| Task brief |
Copy, exactly and without additions, every line in the records below from the one holding "theorem fullPacket_of_holedPacket_of_dvd [Fact" through the one holding "hpℓ : p = ℓ", both ends included.

| Given data |

======

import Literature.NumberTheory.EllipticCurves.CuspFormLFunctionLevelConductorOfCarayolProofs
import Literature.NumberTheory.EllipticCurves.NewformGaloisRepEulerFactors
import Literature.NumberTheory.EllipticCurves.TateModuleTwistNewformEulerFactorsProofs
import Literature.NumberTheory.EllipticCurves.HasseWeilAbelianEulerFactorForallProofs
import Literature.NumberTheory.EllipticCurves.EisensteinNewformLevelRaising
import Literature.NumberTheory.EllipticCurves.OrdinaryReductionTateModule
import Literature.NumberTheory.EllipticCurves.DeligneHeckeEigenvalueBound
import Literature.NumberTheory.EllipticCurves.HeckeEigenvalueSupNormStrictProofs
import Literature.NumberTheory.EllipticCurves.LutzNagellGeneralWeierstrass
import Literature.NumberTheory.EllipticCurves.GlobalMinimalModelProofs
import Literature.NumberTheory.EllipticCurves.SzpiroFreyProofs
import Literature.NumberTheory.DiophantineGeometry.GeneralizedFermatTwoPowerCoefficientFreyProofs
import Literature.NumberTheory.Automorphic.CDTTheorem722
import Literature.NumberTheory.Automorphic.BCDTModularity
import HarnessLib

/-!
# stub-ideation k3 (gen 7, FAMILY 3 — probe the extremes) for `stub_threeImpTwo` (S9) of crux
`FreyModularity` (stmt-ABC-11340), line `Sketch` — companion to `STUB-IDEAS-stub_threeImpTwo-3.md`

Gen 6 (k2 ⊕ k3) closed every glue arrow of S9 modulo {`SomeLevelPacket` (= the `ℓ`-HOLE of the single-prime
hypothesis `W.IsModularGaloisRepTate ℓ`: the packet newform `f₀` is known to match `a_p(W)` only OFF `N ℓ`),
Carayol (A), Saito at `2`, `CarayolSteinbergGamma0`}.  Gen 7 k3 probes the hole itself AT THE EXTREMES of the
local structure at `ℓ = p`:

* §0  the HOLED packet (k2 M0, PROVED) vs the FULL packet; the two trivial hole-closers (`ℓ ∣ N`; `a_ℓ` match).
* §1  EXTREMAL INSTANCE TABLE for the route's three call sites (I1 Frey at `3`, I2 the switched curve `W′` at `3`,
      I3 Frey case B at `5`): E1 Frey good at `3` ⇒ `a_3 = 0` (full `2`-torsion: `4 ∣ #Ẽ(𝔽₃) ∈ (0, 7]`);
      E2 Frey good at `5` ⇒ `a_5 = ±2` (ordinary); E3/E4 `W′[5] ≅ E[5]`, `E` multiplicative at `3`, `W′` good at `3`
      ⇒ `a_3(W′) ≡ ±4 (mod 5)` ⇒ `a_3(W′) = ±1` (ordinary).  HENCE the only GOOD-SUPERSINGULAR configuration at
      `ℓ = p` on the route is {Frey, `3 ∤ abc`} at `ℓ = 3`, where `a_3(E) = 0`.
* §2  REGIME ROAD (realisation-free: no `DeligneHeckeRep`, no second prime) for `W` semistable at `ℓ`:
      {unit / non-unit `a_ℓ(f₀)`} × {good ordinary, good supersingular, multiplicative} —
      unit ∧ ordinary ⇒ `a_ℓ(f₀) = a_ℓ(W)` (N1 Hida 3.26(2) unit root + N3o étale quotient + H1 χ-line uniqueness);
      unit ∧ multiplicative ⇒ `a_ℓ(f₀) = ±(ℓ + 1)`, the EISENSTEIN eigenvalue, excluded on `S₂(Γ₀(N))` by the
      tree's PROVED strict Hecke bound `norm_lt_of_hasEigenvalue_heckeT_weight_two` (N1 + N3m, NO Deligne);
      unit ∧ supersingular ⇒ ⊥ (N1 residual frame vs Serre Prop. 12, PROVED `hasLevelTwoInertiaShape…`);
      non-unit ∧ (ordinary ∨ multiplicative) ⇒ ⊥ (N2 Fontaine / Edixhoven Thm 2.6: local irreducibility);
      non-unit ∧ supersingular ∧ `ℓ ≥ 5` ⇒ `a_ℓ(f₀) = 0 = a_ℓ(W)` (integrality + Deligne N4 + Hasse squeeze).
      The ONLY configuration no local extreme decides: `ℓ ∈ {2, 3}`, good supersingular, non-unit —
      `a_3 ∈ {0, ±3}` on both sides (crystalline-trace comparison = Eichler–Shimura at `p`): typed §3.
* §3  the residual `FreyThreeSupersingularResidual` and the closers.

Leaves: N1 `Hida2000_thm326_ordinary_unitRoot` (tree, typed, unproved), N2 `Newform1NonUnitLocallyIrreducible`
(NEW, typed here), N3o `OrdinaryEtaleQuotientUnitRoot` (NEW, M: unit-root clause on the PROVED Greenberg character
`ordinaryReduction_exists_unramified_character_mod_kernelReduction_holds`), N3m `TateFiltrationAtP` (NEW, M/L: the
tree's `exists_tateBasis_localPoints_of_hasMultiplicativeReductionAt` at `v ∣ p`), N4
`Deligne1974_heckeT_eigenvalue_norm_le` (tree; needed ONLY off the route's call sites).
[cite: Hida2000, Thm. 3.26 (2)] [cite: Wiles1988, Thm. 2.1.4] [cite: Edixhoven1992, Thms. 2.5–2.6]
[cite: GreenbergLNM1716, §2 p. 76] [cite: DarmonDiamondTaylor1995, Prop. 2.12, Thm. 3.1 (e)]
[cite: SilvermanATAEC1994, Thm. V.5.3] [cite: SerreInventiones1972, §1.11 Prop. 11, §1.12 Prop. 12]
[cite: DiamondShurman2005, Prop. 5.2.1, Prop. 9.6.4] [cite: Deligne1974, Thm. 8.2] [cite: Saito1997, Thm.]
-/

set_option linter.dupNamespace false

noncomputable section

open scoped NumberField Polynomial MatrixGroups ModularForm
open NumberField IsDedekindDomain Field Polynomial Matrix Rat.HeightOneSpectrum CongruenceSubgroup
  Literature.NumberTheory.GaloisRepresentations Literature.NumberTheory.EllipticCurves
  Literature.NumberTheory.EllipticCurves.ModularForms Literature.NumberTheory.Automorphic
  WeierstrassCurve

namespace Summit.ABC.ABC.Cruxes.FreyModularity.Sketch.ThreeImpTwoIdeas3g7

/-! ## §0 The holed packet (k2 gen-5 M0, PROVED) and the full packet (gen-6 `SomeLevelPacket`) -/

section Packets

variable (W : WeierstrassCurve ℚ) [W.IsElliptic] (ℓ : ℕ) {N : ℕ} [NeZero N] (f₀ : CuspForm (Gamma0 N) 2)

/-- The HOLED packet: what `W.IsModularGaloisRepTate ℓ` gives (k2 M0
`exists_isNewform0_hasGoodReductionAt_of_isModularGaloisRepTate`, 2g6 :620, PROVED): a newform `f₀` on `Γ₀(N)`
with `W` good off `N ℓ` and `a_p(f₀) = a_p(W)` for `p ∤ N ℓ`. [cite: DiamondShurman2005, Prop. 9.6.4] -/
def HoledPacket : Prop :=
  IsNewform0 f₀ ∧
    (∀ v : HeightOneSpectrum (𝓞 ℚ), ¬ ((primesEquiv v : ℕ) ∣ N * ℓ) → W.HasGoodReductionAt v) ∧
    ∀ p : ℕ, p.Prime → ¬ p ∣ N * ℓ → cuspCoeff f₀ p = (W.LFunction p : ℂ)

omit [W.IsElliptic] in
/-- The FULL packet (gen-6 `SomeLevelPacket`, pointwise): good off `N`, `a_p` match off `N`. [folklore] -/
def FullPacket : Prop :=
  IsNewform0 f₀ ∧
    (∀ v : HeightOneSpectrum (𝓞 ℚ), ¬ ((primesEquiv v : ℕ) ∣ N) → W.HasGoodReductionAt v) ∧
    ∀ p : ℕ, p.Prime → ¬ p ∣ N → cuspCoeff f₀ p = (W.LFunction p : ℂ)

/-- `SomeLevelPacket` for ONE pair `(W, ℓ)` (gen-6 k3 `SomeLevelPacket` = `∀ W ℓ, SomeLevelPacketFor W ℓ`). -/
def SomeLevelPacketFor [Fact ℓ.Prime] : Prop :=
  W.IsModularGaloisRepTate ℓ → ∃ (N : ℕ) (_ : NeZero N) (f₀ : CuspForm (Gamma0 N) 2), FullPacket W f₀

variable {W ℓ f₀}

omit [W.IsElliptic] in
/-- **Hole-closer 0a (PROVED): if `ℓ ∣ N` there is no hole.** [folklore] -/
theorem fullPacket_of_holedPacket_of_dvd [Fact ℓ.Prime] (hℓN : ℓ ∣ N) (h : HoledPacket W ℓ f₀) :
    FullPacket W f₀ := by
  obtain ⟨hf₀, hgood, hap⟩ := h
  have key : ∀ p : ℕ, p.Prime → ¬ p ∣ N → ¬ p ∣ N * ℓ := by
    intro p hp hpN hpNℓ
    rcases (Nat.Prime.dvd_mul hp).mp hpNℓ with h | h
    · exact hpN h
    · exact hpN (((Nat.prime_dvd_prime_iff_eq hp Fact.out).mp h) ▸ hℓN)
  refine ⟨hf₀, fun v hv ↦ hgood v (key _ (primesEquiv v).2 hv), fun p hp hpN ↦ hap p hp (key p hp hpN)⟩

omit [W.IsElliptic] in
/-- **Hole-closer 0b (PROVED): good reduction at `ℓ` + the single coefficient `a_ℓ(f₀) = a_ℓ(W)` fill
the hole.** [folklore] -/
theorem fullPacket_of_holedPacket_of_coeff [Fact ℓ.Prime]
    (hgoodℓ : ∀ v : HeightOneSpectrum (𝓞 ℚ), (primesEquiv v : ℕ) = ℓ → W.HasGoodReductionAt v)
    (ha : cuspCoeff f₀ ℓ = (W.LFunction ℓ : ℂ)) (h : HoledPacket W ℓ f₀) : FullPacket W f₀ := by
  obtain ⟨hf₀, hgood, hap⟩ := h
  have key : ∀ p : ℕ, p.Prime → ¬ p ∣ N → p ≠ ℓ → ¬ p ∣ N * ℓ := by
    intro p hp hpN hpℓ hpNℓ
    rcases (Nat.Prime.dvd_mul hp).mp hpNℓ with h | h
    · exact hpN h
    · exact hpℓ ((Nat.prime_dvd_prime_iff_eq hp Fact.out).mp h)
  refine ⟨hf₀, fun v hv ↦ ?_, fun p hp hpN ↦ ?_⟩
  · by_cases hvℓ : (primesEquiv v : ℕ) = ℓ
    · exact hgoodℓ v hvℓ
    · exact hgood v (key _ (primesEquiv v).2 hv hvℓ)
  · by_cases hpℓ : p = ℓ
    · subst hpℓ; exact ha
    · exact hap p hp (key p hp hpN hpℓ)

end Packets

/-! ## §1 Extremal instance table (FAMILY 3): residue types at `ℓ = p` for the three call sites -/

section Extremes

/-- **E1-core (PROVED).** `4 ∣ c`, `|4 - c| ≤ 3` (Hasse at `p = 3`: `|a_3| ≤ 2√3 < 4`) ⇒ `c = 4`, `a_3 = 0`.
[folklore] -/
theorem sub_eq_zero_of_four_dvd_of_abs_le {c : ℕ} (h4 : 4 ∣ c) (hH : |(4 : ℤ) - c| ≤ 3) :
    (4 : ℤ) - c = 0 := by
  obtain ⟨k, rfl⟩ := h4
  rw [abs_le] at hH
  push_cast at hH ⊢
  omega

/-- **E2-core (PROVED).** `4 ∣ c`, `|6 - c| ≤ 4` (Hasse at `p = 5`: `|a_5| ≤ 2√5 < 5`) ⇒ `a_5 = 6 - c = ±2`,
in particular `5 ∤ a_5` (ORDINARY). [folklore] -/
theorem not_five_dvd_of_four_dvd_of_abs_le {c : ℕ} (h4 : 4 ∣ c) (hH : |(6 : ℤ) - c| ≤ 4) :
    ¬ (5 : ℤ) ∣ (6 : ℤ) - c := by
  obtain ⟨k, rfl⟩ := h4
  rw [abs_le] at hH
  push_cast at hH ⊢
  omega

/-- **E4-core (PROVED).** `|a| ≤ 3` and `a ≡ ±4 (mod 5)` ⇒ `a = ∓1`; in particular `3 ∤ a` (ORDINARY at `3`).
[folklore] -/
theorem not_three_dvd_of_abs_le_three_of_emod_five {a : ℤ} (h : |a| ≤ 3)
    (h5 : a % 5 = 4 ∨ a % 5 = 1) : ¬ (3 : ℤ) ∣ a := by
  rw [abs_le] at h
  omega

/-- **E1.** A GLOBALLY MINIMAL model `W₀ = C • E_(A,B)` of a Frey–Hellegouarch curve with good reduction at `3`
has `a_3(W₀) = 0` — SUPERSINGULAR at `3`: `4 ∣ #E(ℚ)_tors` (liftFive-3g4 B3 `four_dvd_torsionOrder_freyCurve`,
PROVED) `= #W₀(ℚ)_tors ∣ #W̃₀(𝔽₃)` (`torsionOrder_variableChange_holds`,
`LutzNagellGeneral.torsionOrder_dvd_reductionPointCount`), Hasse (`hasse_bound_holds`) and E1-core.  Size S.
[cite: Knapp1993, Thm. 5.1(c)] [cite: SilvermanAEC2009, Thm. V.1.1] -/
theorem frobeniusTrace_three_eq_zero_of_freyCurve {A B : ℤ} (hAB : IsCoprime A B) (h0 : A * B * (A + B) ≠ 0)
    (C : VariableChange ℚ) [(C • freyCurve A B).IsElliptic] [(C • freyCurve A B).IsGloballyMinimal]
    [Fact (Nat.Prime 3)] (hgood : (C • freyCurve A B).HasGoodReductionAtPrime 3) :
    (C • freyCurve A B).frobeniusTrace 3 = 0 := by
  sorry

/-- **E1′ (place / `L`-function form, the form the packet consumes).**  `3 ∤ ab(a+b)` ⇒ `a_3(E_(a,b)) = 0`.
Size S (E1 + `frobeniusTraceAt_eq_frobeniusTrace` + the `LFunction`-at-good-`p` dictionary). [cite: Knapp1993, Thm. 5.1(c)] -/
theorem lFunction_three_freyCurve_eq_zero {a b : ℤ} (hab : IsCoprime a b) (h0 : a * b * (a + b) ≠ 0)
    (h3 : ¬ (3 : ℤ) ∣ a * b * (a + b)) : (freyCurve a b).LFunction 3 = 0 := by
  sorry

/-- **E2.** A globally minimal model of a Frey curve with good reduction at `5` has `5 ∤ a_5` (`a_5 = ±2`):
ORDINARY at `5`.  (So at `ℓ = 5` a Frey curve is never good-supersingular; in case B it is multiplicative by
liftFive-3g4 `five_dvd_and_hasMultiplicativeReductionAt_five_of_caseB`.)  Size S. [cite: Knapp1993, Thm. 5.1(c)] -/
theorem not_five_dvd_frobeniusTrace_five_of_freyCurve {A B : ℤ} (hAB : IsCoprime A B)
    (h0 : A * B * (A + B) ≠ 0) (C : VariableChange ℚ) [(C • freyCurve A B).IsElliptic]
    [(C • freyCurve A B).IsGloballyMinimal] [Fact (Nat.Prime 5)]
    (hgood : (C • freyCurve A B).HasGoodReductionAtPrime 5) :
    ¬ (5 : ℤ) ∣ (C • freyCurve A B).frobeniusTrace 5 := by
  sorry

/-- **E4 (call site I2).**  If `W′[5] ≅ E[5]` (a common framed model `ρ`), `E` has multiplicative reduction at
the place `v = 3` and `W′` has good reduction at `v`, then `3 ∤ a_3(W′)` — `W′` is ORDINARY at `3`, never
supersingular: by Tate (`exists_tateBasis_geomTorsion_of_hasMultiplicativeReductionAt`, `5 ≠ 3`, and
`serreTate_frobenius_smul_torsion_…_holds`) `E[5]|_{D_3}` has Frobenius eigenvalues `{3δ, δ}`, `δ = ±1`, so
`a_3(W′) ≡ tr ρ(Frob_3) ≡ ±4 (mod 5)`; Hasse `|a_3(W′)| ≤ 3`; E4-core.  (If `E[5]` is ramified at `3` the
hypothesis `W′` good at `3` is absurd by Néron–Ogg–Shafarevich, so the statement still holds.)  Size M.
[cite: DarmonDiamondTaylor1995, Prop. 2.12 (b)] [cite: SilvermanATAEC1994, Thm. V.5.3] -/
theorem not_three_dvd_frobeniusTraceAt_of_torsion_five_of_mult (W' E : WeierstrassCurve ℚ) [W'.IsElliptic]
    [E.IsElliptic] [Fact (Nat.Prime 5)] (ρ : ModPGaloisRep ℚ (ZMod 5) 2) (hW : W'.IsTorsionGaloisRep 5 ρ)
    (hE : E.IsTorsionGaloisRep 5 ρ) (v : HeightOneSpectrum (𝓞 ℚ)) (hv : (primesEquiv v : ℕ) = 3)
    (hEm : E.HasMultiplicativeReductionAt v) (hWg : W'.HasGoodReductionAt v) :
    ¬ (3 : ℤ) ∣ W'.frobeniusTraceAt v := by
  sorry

======

| Answer below |
theorem fullPacket_of_holedPacket_of_dvd [Fact ℓ.Prime] (hℓN : ℓ ∣ N) (h : HoledPacket W ℓ f₀) :
    FullPacket W f₀ := by
  obtain ⟨hf₀, hgood, hap⟩ := h
  have key : ∀ p : ℕ, p.Prime → ¬ p ∣ N → ¬ p ∣ N * ℓ := by
    intro p hp hpN hpNℓ
    rcases (Nat.Prime.dvd_mul hp).mp hpNℓ with h | h
    · exact hpN h
    · exact hpN (((Nat.prime_dvd_prime_iff_eq hp Fact.out).mp h) ▸ hℓN)
  refine ⟨hf₀, fun v hv ↦ hgood v (key _ (primesEquiv v).2 hv), fun p hp hpN ↦ hap p hp (key p hp hpN)⟩

omit [W.IsElliptic] in
/-- **Hole-closer 0b (PROVED): good reduction at `ℓ` + the single coefficient `a_ℓ(f₀) = a_ℓ(W)` fill
the hole.** [folklore] -/
theorem fullPacket_of_holedPacket_of_coeff [Fact ℓ.Prime]
    (hgoodℓ : ∀ v : HeightOneSpectrum (𝓞 ℚ), (primesEquiv v : ℕ) = ℓ → W.HasGoodReductionAt v)
    (ha : cuspCoeff f₀ ℓ = (W.LFunction ℓ : ℂ)) (h : HoledPacket W ℓ f₀) : FullPacket W f₀ := by
  obtain ⟨hf₀, hgood, hap⟩ := h
  have key : ∀ p : ℕ, p.Prime → ¬ p ∣ N → p ≠ ℓ → ¬ p ∣ N * ℓ := by
    intro p hp hpN hpℓ hpNℓ
    rcases (Nat.Prime.dvd_mul hp).mp hpNℓ with h | h
    · exact hpN h
    · exact hpℓ ((Nat.prime_dvd_prime_iff_eq hp Fact.out).mp h)
  refine ⟨hf₀, fun v hv ↦ ?_, fun p hp hpN ↦ ?_⟩
  · by_cases hvℓ : (primesEquiv v : ℕ) = ℓ
    · exact hgoodℓ v hvℓ
    · exact hgood v (key _ (primesEquiv v).2 hv hvℓ)
  · by_cases hpℓ : p = ℓ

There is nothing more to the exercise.